> TASK INPUT:
╔══
import Summits.FinalStateConjecture.FinalStateConjecture.Theses.SwallowTheDatum
import Summits.FinalStateConjecture.FinalStateConjecture.Theorems.SwallowTheDatumUniversalWitnessFamily
import Literature.Geometry.Lorentzian.KerrDataProofs
import Literature.Geometry.Lorentzian.KerrSchildCoord

/-!
# Route SwallowTheDatum · item `Assembly` (stmt-FinalStateConjecture-10057) — RETIRED with the route

Pure logic, historically. The route decl
`Summit.FinalStateConjecture.FinalStateConjecture.Theses.SwallowTheDatum.Assembly` first read
`ParametricKerrBurial → KerrShieldedSettles → MGHDExists → FinalStateConjecture`, and
`SwallowTheDatum.assembly_proof` proved it (item stmt-FinalStateConjecture-10057, @ af6bce5f0cc4): the
three cruxes give the route target `UniversalWitnessFamily` (the burial supplies, through every
admissible datum `d`, a jointly smooth injective admissible family `F` with `F 0 = d` all of whose members
`F c`, `c ≠ 0`, are Kerr-shielded; `MGHDExists` gives the `∃`-MGHD conjunct of the summit conclusion,
`KerrShieldedSettles` its `∀`-MGHD conjunct; the instance `Kerr.Facts` is assembled from the discharged
facts `Kerr.isConnected_region_holds`, `Kerr.contMDiff_bilin_holds`, `Kerr.contMDiff_timeVector_holds`),
and the route's deciding theorem `closes : UniversalWitnessFamily → FinalStateConjecture` finished.

**Repair 2026-08-16 (rev 6).** The route restated the item UNDER THE SAME DECL NAME `Assembly` as the
frame `UniversalWitnessFamily → FinalStateConjecture` (stmt-FinalStateConjecture-14028); the theorem kept
its name and statement text (Theorems files are append-only) and proved the frame by `closes`, the
crux-to-target reduction being landed separately as
`Theorems.SwallowTheDatum.universalWitnessFamily_of_burial_of_settles_of_mghd`
(`Theorems/SwallowTheDatumUniversalWitnessFamily.lean`).

**Record 2026-08-17 (dependency-drift repair = this revision).** On 2026-08-16T21:18Z the summit
statement `FinalStateConjecture` was RE-TYPED (T2: tame genericity `IsTameChristodoulouGeneric`,
`RaysStayInClosure`, `IsFutureOriented`), which excludes the burial mechanism by design; the route was
CLOSED `retired — moot` at 21:27Z (kill criterion (e)) and the gate re-rendered its file WITHOUT the
deciding theorem `closes`, which no longer elaborates. Hence `SwallowTheDatum.assembly_proof := closes …`
stopped elaborating (full build 2026-08-17: unknown identifier `…SwallowTheDatum.closes`), and the frame
`Assembly` as now read (`UniversalWitnessFamily → FinalStateConjecture` with the T2 statement) is no longer
a theorem of logic. What survives of the original curried assembly is its reduction to the route target,
`universalWitnessFamily_of_burial_of_settles_of_mghd : ParametricKerrBurial → KerrShieldedSettles →
MGHDExists → UniversalWitnessFamily` (imported; elaborates); the landed name is therefore kept as a
DEPRECATED ALIAS of that theorem, and `SwallowTheDatum.assembly_iff_frame` records (`Iff.rfl`) what the
decl `Assembly` currently denotes. Nothing here asserts any statement of the retired route.
-/

namespace Summit.FinalStateConjecture.FinalStateConjecture.Theorems

open Literature.Geometry.Lorentzian

/-- **Record: the current reading of the route decl `Assembly`** (retired route SwallowTheDatum,
rev ≥ 6): it is the frame `UniversalWitnessFamily → FinalStateConjecture`, definitionally — with
`FinalStateConjecture` the re-typed (T2) summit statement, under which the frame is no longer provable by
logic (the route's `closes` was withdrawn by the gate when the route was retired). [folklore] -/
theorem SwallowTheDatum.assembly_iff_frame :
    Summit.FinalStateConjecture.FinalStateConjecture.Theses.SwallowTheDatum.Assembly ↔
      (Summit.FinalStateConjecture.FinalStateConjecture.Theses.SwallowTheDatum.UniversalWitnessFamily →
        _root_.FinalStateConjecture) :=
  Iff.rfl

/-- Deprecated spelling: **item `Assembly`, route SwallowTheDatum** (stmt-FinalStateConjecture-10057 in
its curried form `ParametricKerrBurial → KerrShieldedSettles → MGHDExists → FinalStateConjecture`, proved
@ af6bce5f0cc4; after the rev-6 restate the frame `UniversalWitnessFamily → FinalStateConjecture`,
proved by `closes`). The route was retired after the T2 re-type of the summit statement and its `closes`
withdrawn, so neither reading elaborates any more; the surviving proved content — the reduction of the
route target to the three cruxes — is `SwallowTheDatum.universalWitnessFamily_of_burial_of_settles_of_mghd`,
of which the old name is kept as a deprecated alias (Theorems files are append-only). -/
@[deprecated SwallowTheDatum.universalWitnessFamily_of_burial_of_settles_of_mghd (since := "2026-08-17")]
alias SwallowTheDatum.assembly_proof :=
  SwallowTheDatum.universalWitnessFamily_of_burial_of_settles_of_mghd

end Summit.FinalStateConjecture.FinalStateConjecture.Theorems
import Literature.MathematicalPhysics.QuantumLattice.HubbardCTScaleZeroDetBound
import HarnessLib

/-!
# Every NORMAL covariance on the `4M` time grid is determinant-bounded by the mode-averaged `ℓ¹` distance of its symbol to the
# chronological propagator (de Siqueira Pedra–Salmhofer 2008, Thm 1.3 / 2.4) — the symbol-generic form of `HubbardCTScaleZeroDetBound`

Topic `MathematicalPhysics/QuantumLattice`; cell gate-hubbard-kl, K3 engine two-leg lane, repair (ρ2)(iii) (the Gram/determinant constant of
the K-RESUMMED scale-`0` covariance `C̃^K_{>e₀} = normalCovariance (Ψ/(1 + Ψ·K/(βL²)))`, `HubbardCounterQuadraticResummation`).
`HubbardCTScaleZeroDetBound.isDetBoundedR_gridSub_hubbardCovAboveCT` bounds the grid pull-back of the CT cutoff covariance
`normalCovariance (βL²·w^K_Λ/(−iν + e_K))` through `MatsubaraTruncationGridGram.norm_det_truncatedPropagator_grid_add_symbol_le`, whose
only covariance-specific input is the mode-averaged `ℓ¹` norm of the remainder `r = symbol/(βL²) − 1/(−iν + ξ)` after the chronological
kernel `1/(−iν + ξ)` is split off.  Here the same proof is run for an ARBITRARY spin-independent symbol `p₀` and an ARBITRARY real band
`E` in the chronological part:

* **`isDetBoundedR_gridSub_normalCovariance`** — `(βL²)⁻¹ Σ_k ‖p₀(k)/(βL²) − 1/(−iν_k + E(k⃗))‖ ≤ κ²` ⇒
  `IsDetBoundedR q ((hubbardGridSub …)ᵀ · normalCovariance (p₀ ∘ fst) · hubbardGridSub …) √(2(7 + κ²))`, every `M`, no `log M`.

Everything is PROVED; no definitions, no named facts.

## Sources

W. de Siqueira Pedra, M. Salmhofer, Comm. Math. Phys. 282 (2008) 797–818, Thm 1.3, Thm 2.4, Lemma 4.1 [`PedraSalmhofer2008`];
G. Benfatto, A. Giuliani, V. Mastropietro, Ann. Henri Poincaré 7 (2006) 809–898, §2.8 (2.80) [`BenfattoGiulianiMastropietro2006`].
-/

noncomputable section

open Finset

open scoped InnerProductSpace ComplexConjugate

namespace Literature.MathematicalPhysics.QuantumLattice

open Literature.Probability.LatticeModels GrassmannAlgebra

section Main

variable {L M : ℕ} [NeZero L]

/-- For an antisymmetric covariance the two-point function is `-C(X, Y)`. [cite: BenfattoGiulianiMastropietro2006, §2.1 (2.3)] -/
private theorem contr_apply_of_transpose_eq_neg'' {Γ : Type*} {A : Matrix Γ Γ ℂ} (h : A.transpose = -A) (X Y : Γ) :
    contr ℂ A X Y = -A X Y := by
  have h1 : A Y X = -A X Y := by
    have := congrFun (congrFun h X) Y
    rwa [Matrix.transpose_apply, Matrix.neg_apply] at this
  rw [contr_apply, h1, Rat.smul_one_eq_cast]
  push_cast
  ring

/-- **Any NORMAL covariance on the `4M` grid is determinant-bounded by the mode-averaged `ℓ¹` distance of its symbol to the chronological
propagator** (de Siqueira Pedra–Salmhofer 2008, Thm 1.3 / 2.4, in the form `norm_det_truncatedPropagator_grid_add_symbol_le` consumes): for
`0 < β`, `0 < M`, a spin-independent symbol `p₀ : FreqMomentum → ℂ`, ANY real band `E : TorusSite 2 L → ℝ`, and any `κ` with
`(βL²)⁻¹ Σ_{(i',k⃗)} ‖p₀(i',k⃗)/(βL²) − 1/(−iν_{i'} + E(k⃗))‖ ≤ κ²`, the pulled-back covariance of the grid fields satisfies
`IsDetBoundedR q (Sᵀ · normalCovariance (p₀ ∘ fst) · S) √(2(7 + κ²))`.  (`HubbardCTScaleZeroDetBound.isDetBoundedR_gridSub_hubbardCovAboveCT`
is the case `p₀ = βL²·w^K_Λ/(−iν + e_K)`, `E = e_K`, remainder `−(1 − w)/(−iν + e_K)`; the K-RESUMMED scale-`0` covariance of the two-leg lane,
`p₀ = βL²·w/(−iν + e_K + wK)`, is the case this generalisation is written for.) [cite: PedraSalmhofer2008, Thm 1.3] -/
theorem isDetBoundedR_gridSub_normalCovariance {β : ℝ} (hβ : 0 < β) (E : TorusSite 2 L → ℝ) (p₀ : FreqMomentum L M → ℂ) [NeZero M]
    {κ : ℝ}
    (hIR : 1 / (β * (L : ℝ) ^ 2) * ∑ k : FreqMomentum L M,
        ‖p₀ k / ((β * (L : ℝ) ^ 2 : ℝ) : ℂ) - 1 / (-((matsubaraFreq β M k.1 : ℝ) : ℂ) * Complex.I + (E k.2 : ℂ))‖ ≤ κ ^ 2) :
    IsDetBoundedR (fun X : GridLeg (GridPoint L (2 * (2 * M))) => decide (X.2 = 0))
      ((hubbardGridSub L M β (2 * (2 * M))).transpose * normalCovariance L M (fun ks => p₀ ks.1) *
        hubbardGridSub L M β (2 * (2 * M)))
      (Real.sqrt (2 * (7 + κ ^ 2))) := by
  intro n a u u' hu hu' Xb Xu hb hub
  have hXb : ∀ i, (Xb i).2 = 0 := fun i => of_decide_eq_true (hb i)
  have hXu : ∀ j, (Xu j).2 = 1 := fun j => Fin.eq_one_of_ne_zero _ (of_decide_eq_false (hub j))
  have hL : (0 : ℝ) < L := by exact_mod_cast Nat.pos_of_ne_zero (NeZero.ne L)
  have hLc : (L : ℂ) ≠ 0 := by exact_mod_cast hL.ne'
  have hβc : (β : ℂ) ≠ 0 := by exact_mod_cast hβ.ne'
  have hβL : (0 : ℝ) < β * (L : ℝ) ^ 2 := by positivity
  have hβLc : ((β * (L : ℝ) ^ 2 : ℝ) : ℂ) ≠ 0 := by exact_mod_cast hβL.ne'
  simp only [hubbardGridSub]
  set p : FreqMomentum L M × Fin 2 → ℂ := fun ks => p₀ ks.1 with hp
  -- the data in the form of `norm_det_truncatedPropagator_grid_add_symbol_le` (its rows = our charge-`1` columns)
  set ξ : (TorusSite 2 L × Fin 2) × Fin n → ℝ := fun m => E m.1.1 with hξ
  set r0 : TorusSite 2 L → MatsubaraIdx M → ℂ := fun kv i' =>
    p₀ (i', kv) / ((β * (L : ℝ) ^ 2 : ℝ) : ℂ) - 1 / (-((matsubaraFreq β M i' : ℝ) : ℂ) * Complex.I + (E kv : ℂ)) with hr0
  set r : (TorusSite 2 L × Fin 2) × Fin n → MatsubaraIdx M → ℂ := fun m i' => r0 m.1.1 i' with hr
  set ea : Fin a → TorusSite 2 L → ℂ := fun j kv => ((1 / (L : ℝ) : ℝ) : ℂ) *
    Complex.exp (-(((∑ l, latticeMomentum L kv l * (((Xu j).1.1.2 l).val : ℝ) : ℝ) : ℂ) * Complex.I)) with hea
  set eb : Fin a → TorusSite 2 L → ℂ := fun i kv => ((1 / (L : ℝ) : ℝ) : ℂ) *
    Complex.exp (((∑ l, latticeMomentum L kv l * (((Xb i).1.1.2 l).val : ℝ) : ℝ) : ℂ) * Complex.I) with heb
  set Ff : Fin a → (TorusSite 2 L × Fin 2) × Fin n → ℂ := fun j m =>
    -(1 * ((if m.1.2 = (Xu j).1.2 then 1 else 0) * ea j m.1.1) * ((u' j m.2 : ℝ) : ℂ)) with hFf
  set Gf : Fin a → (TorusSite 2 L × Fin 2) × Fin n → ℂ := fun i m =>
    ((if m.1.2 = (Xb i).1.2 then 1 else 0) * eb i m.1.1) * ((u i m.2 : ℝ) : ℂ) with hGf
  set Kt : Fin a → Fin a → TorusSite 2 L → ℂ := fun j i kv =>
    ((1 / β : ℝ) : ℂ) * ∑ i' : MatsubaraIdx M,
      Complex.exp (-((matsubaraFreq β M i' *
        (gridTime β (2 * (2 * M)) (Xu j).1.1.1 - gridTime β (2 * (2 * M)) (Xb i).1.1.1) : ℝ) : ℂ) * Complex.I) *
        (1 / (-((matsubaraFreq β M i' : ℝ) : ℂ) * Complex.I + (E kv : ℂ)) + r0 kv i') with hKt
  -- (1) the symbol identity `1/(-iν+E) + r = p₀/(βL²)` (definition of `r`)
  have hνne : ∀ i' : MatsubaraIdx M, matsubaraFreq β M i' ≠ 0 := fun i' => matsubaraFreq_ne_zero hβ.ne' i'
  have hden : ∀ (i' : MatsubaraIdx M) (kv : TorusSite 2 L),
      (-((matsubaraFreq β M i' : ℝ) : ℂ) * Complex.I + (E kv : ℂ)) ≠ 0 := by
    intro i' kv h
    have := congrArg Complex.im h
    simp at this
    exact hνne i' (by linarith)
  have hsym : ∀ (i' : MatsubaraIdx M) (kv : TorusSite 2 L),
      1 / (-((matsubaraFreq β M i' : ℝ) : ℂ) * Complex.I + (E kv : ℂ)) + r0 kv i' =
        p₀ (i', kv) / ((β * (L : ℝ) ^ 2 : ℝ) : ℂ) := by
    intro i' kv
    simp only [hr0]
    ring
  have hpsym : ∀ (i' : MatsubaraIdx M) (kv : TorusSite 2 L) (s : Fin 2),
      p ((i', kv), s) = ((β * (L : ℝ) ^ 2 : ℝ) : ℂ) * (p₀ (i', kv) / ((β * (L : ℝ) ^ 2 : ℝ) : ℂ)) := by
    intro i' kv s
    simp only [hp]
    field_simp
  -- the entry of the pulled-back covariance, charge-0 row `i`, charge-1 column `j`
  have hentry0 : ∀ i j,
      ((gridSubMatrix L M β (fun q : GridPoint L (2 * (2 * M)) => q.2) (fun q => gridTime β (2 * (2 * M)) q.1)).transpose *
          normalCovariance L M p *
          gridSubMatrix L M β (fun q : GridPoint L (2 * (2 * M)) => q.2) (fun q => gridTime β (2 * (2 * M)) q.1)) (Xb i) (Xu j) =
        if (Xb i).1.2 = (Xu j).1.2 then ∑ k : FreqMomentum L M, ((1 / (β * (L : ℝ) ^ 2) : ℝ) : ℂ) ^ 2 *
          (Complex.exp (((vertexPhase L M β k (Xb i).1.1.2 (gridTime β (2 * (2 * M)) (Xb i).1.1.1) -
              vertexPhase L M β k (Xu j).1.1.2 (gridTime β (2 * (2 * M)) (Xu j).1.1.1) : ℝ) : ℂ) * Complex.I) * p (k, (Xb i).1.2))
        else 0 := by
    intro i j
    have hXbeq : Xb i = (((Xb i).1.1, (Xb i).1.2), 0) := by rw [← hXb i]
    have hXueq : Xu j = (((Xu j).1.1, (Xu j).1.2), 1) := by rw [← hXu j]
    conv_lhs => rw [hXbeq, hXueq]
    exact gridSub_pullback_normalCovariance_apply_zero_one β _ _ p (Xb i).1.1 (Xu j).1.1 (Xb i).1.2 (Xu j).1.2
  -- (2) `E i j = T j i`
  have hT : ∀ i j, ((⟪u i, u' j⟫_ℝ : ℝ) : ℂ) *
      contr ℂ ((gridSubMatrix L M β (fun q : GridPoint L (2 * (2 * M)) => q.2) (fun q => gridTime β (2 * (2 * M)) q.1)).transpose *
        normalCovariance L M p *
        gridSubMatrix L M β (fun q : GridPoint L (2 * (2 * M)) => q.2) (fun q => gridTime β (2 * (2 * M)) q.1)) (Xb i) (Xu j) =
      ∑ m, Ff j m * Gf i m * Kt j i m.1.1 := by
    intro i j
    rw [contr_apply_of_transpose_eq_neg'' (gridSub_pullback_normalCovariance_transpose β _ _ p) (Xb i) (Xu j), hentry0]
    have hmode := sum_frozen_modes_eq (L := L) (n := n) 1 (Xu j).1.2 (Xb i).1.2 (ea j) (eb i) (Kt j i) (u' j) (u i)
    simp only [hFf, hGf]
    rw [hmode, one_mul, real_inner_comm (u i) (u' j)]
    by_cases hσ : (Xb i).1.2 = (Xu j).1.2
    · rw [if_pos hσ, if_pos hσ.symm, one_mul]
      have hsum : ∑ k : FreqMomentum L M, ((1 / (β * (L : ℝ) ^ 2) : ℝ) : ℂ) ^ 2 *
          (Complex.exp (((vertexPhase L M β k (Xb i).1.1.2 (gridTime β (2 * (2 * M)) (Xb i).1.1.1) -
              vertexPhase L M β k (Xu j).1.1.2 (gridTime β (2 * (2 * M)) (Xu j).1.1.1) : ℝ) : ℂ) * Complex.I) *
            p (k, (Xb i).1.2)) =
          ∑ kv, ea j kv * eb i kv * Kt j i kv := by
        rw [Fintype.sum_prod_type, sum_comm]
        refine sum_congr rfl fun kv _ => ?_
        simp only [hKt]
        rw [mul_sum, mul_sum]
        refine sum_congr rfl fun i' _ => ?_
        rw [hsym, hpsym]
        have hexp : Complex.exp (((vertexPhase L M β (i', kv) (Xb i).1.1.2 (gridTime β (2 * (2 * M)) (Xb i).1.1.1) -
            vertexPhase L M β (i', kv) (Xu j).1.1.2 (gridTime β (2 * (2 * M)) (Xu j).1.1.1) : ℝ) : ℂ) * Complex.I) =
            Complex.exp (-(((∑ l, latticeMomentum L kv l * (((Xu j).1.1.2 l).val : ℝ) : ℝ) : ℂ) * Complex.I)) *
              Complex.exp (((∑ l, latticeMomentum L kv l * (((Xb i).1.1.2 l).val : ℝ) : ℝ) : ℂ) * Complex.I) *
              Complex.exp (-((matsubaraFreq β M i' *
                (gridTime β (2 * (2 * M)) (Xu j).1.1.1 - gridTime β (2 * (2 * M)) (Xb i).1.1.1) : ℝ) : ℂ) * Complex.I) := by
          rw [← Complex.exp_add, ← Complex.exp_add]
          congr 1
          simp only [vertexPhase]
          push_cast
          ring
        rw [hexp]
        simp only [hea, heb]
        have hd := hden i' kv
        push_cast
        field_simp
      rw [hsum]
      ring
    · rw [if_neg hσ, if_neg (fun h => hσ h.symm)]
      simp
  -- (3) the matrix is the transpose of lit g8's form
  set T : Matrix (Fin a) (Fin a) ℂ := Matrix.of fun a' b' : Fin a => ∑ m, Ff a' m * Gf b' m *
    (((1 / β : ℝ) : ℂ) * ∑ i' : MatsubaraIdx M,
      Complex.exp (-((matsubaraFreq β M i' *
        (gridTime β (2 * (2 * M)) ((fun a' => (Xu a').1.1.1) a') - gridTime β (2 * (2 * M)) ((fun b' => (Xb b').1.1.1) b')) :
          ℝ) : ℂ) * Complex.I) *
          (1 / (-((matsubaraFreq β M i' : ℝ) : ℂ) * Complex.I + (ξ m : ℂ)) + r m i')) with hTdef
  have hmat : (Matrix.of fun i j : Fin a => ((⟪u i, u' j⟫_ℝ : ℝ) : ℂ) *
      contr ℂ ((gridSubMatrix L M β (fun q : GridPoint L (2 * (2 * M)) => q.2) (fun q => gridTime β (2 * (2 * M)) q.1)).transpose *
        normalCovariance L M p *
        gridSubMatrix L M β (fun q : GridPoint L (2 * (2 * M)) => q.2) (fun q => gridTime β (2 * (2 * M)) q.1)) (Xb i) (Xu j)) =
      T.transpose := by
    ext i j
    rw [Matrix.transpose_apply, Matrix.of_apply, hT i j, hTdef, Matrix.of_apply]
  -- (4) the row weights
  set Wk : TorusSite 2 L → ℝ := fun kv => 7 + 1 / β * ∑ i', ‖r0 kv i'‖ with hWk
  have hWdef : ∀ m : (TorusSite 2 L × Fin 2) × Fin n, 7 + 1 / β * ∑ i', ‖r m i'‖ = Wk m.1.1 := by
    intro m
    simp only [hWk, hr]
  have hWk0 : ∀ kv, 0 ≤ Wk kv := fun kv => by
    simp only [hWk]
    exact add_nonneg (by norm_num) (mul_nonneg (by positivity) (sum_nonneg fun i' _ => norm_nonneg _))
  have hWsum : (1 / (L : ℝ) ^ 2) * ∑ kv, Wk kv ≤ 7 + κ ^ 2 := by
    have hIR' : 1 / (β * (L : ℝ) ^ 2) * ∑ k : FreqMomentum L M, ‖r0 k.2 k.1‖ ≤ κ ^ 2 := by
      simpa only [hr0] using hIR
    have hcard : (Fintype.card (TorusSite 2 L) : ℝ) = (L : ℝ) ^ 2 := by
      rw [Fintype.card_pi, Fin.prod_const, ZMod.card]
      push_cast
      ring
    have hsplit : (1 / (L : ℝ) ^ 2) * ∑ kv, Wk kv = 7 + 1 / (β * (L : ℝ) ^ 2) * ∑ k : FreqMomentum L M, ‖r0 k.2 k.1‖ := by
      simp only [hWk]
      rw [sum_add_distrib, sum_const, card_univ, ← mul_sum, Fintype.sum_prod_type, sum_comm]
      rw [nsmul_eq_mul, hcard, mul_add]
      congr 1
      · field_simp
      · ring
    rw [hsplit]
    linarith
  have hFrow : ∀ j, ∑ m, ‖Ff j m‖ ^ 2 * (7 + 1 / β * ∑ i', ‖r m i'‖) ≤ 7 + κ ^ 2 := by
    intro j
    simp only [hWdef, hFf, norm_neg, one_mul]
    rw [sum_norm_sq_mode_mul_weight_eq (Xu j).1.2 (ea j) (fun kv => ?_) (u' j) Wk]
    · have hu2 : ‖u' j‖ ^ 2 ≤ 1 := pow_le_one₀ (norm_nonneg _) (hu' j)
      calc ‖u' j‖ ^ 2 * ((1 / (L : ℝ) ^ 2) * ∑ kv, Wk kv) ≤ 1 * (7 + κ ^ 2) :=
            mul_le_mul hu2 hWsum (mul_nonneg (by positivity) (sum_nonneg fun kv _ => hWk0 kv)) zero_le_one
        _ = 7 + κ ^ 2 := one_mul _
    · simp only [hea]
      rw [norm_mul, Complex.norm_exp, Complex.norm_real, Real.norm_eq_abs]
      simp
  have hGrow : ∀ i, ∑ m, ‖Gf i m‖ ^ 2 * (7 + 1 / β * ∑ i', ‖r m i'‖) ≤ 7 + κ ^ 2 := by
    intro i
    simp only [hWdef, hGf]
    rw [sum_norm_sq_mode_mul_weight_eq (Xb i).1.2 (eb i) (fun kv => ?_) (u i) Wk]
    · have hu2 : ‖u i‖ ^ 2 ≤ 1 := pow_le_one₀ (norm_nonneg _) (hu i)
      calc ‖u i‖ ^ 2 * ((1 / (L : ℝ) ^ 2) * ∑ kv, Wk kv) ≤ 1 * (7 + κ ^ 2) :=
            mul_le_mul hu2 hWsum (mul_nonneg (by positivity) (sum_nonneg fun kv _ => hWk0 kv)) zero_le_one
        _ = 7 + κ ^ 2 := one_mul _
    · simp only [heb]
      rw [norm_mul, Complex.norm_exp_ofReal_mul_I, mul_one, Complex.norm_real, Real.norm_eq_abs]
      simp
  -- (5) assemble
  have hdet := norm_det_truncatedPropagator_grid_add_symbol_le ξ hβ M r Ff Gf (fun a' => (Xu a').1.1.1) (fun b' => (Xb b').1.1.1)
  refine (congrArg (fun A : Matrix (Fin a) (Fin a) ℂ => ‖A.det‖) hmat).trans_le ?_
  rw [Matrix.det_transpose]
  refine hdet.trans ?_
  have h2 : ∀ j, Real.sqrt (2 * ∑ m, ‖Ff j m‖ ^ 2 * (7 + 1 / β * ∑ i', ‖r m i'‖)) ≤ Real.sqrt (2 * (7 + κ ^ 2)) := fun j =>
    Real.sqrt_le_sqrt (by linarith [hFrow j])
  have h3 : ∀ i, Real.sqrt (2 * ∑ m, ‖Gf i m‖ ^ 2 * (7 + 1 / β * ∑ i', ‖r m i'‖)) ≤ Real.sqrt (2 * (7 + κ ^ 2)) := fun i =>
    Real.sqrt_le_sqrt (by linarith [hGrow i])
  calc (∏ a', Real.sqrt (2 * ∑ m, ‖Ff a' m‖ ^ 2 * (7 + 1 / β * ∑ i', ‖r m i'‖))) *
        ∏ b', Real.sqrt (2 * ∑ m, ‖Gf b' m‖ ^ 2 * (7 + 1 / β * ∑ i', ‖r m i'‖))
      ≤ (∏ _a' : Fin a, Real.sqrt (2 * (7 + κ ^ 2))) * ∏ _b' : Fin a, Real.sqrt (2 * (7 + κ ^ 2)) :=
        mul_le_mul (prod_le_prod (fun _ _ => Real.sqrt_nonneg _) fun j _ => h2 j)
          (prod_le_prod (fun _ _ => Real.sqrt_nonneg _) fun i _ => h3 i) (prod_nonneg fun _ _ => Real.sqrt_nonneg _)
          (prod_nonneg fun _ _ => Real.sqrt_nonneg _)
    _ = Real.sqrt (2 * (7 + κ ^ 2)) ^ a * Real.sqrt (2 * (7 + κ ^ 2)) ^ a := by
        rw [prod_const, card_univ, Fintype.card_fin]

end Main

end Literature.MathematicalPhysics.QuantumLattice

end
╚══
> ACTIVITY: Out of the listing above, reproduce exactly the lines from the one with "crux-to-target reduction being" up to and including the one with "2026-08-16T21:18Z the summit".

> ANSWER FOR THIS EXERCISE:
crux-to-target reduction being landed separately as
`Theorems.SwallowTheDatum.universalWitnessFamily_of_burial_of_settles_of_mghd`
(`Theorems/SwallowTheDatumUniversalWitnessFamily.lean`).

**Record 2026-08-17 (dependency-drift repair = this revision).** On 2026-08-16T21:18Z the summit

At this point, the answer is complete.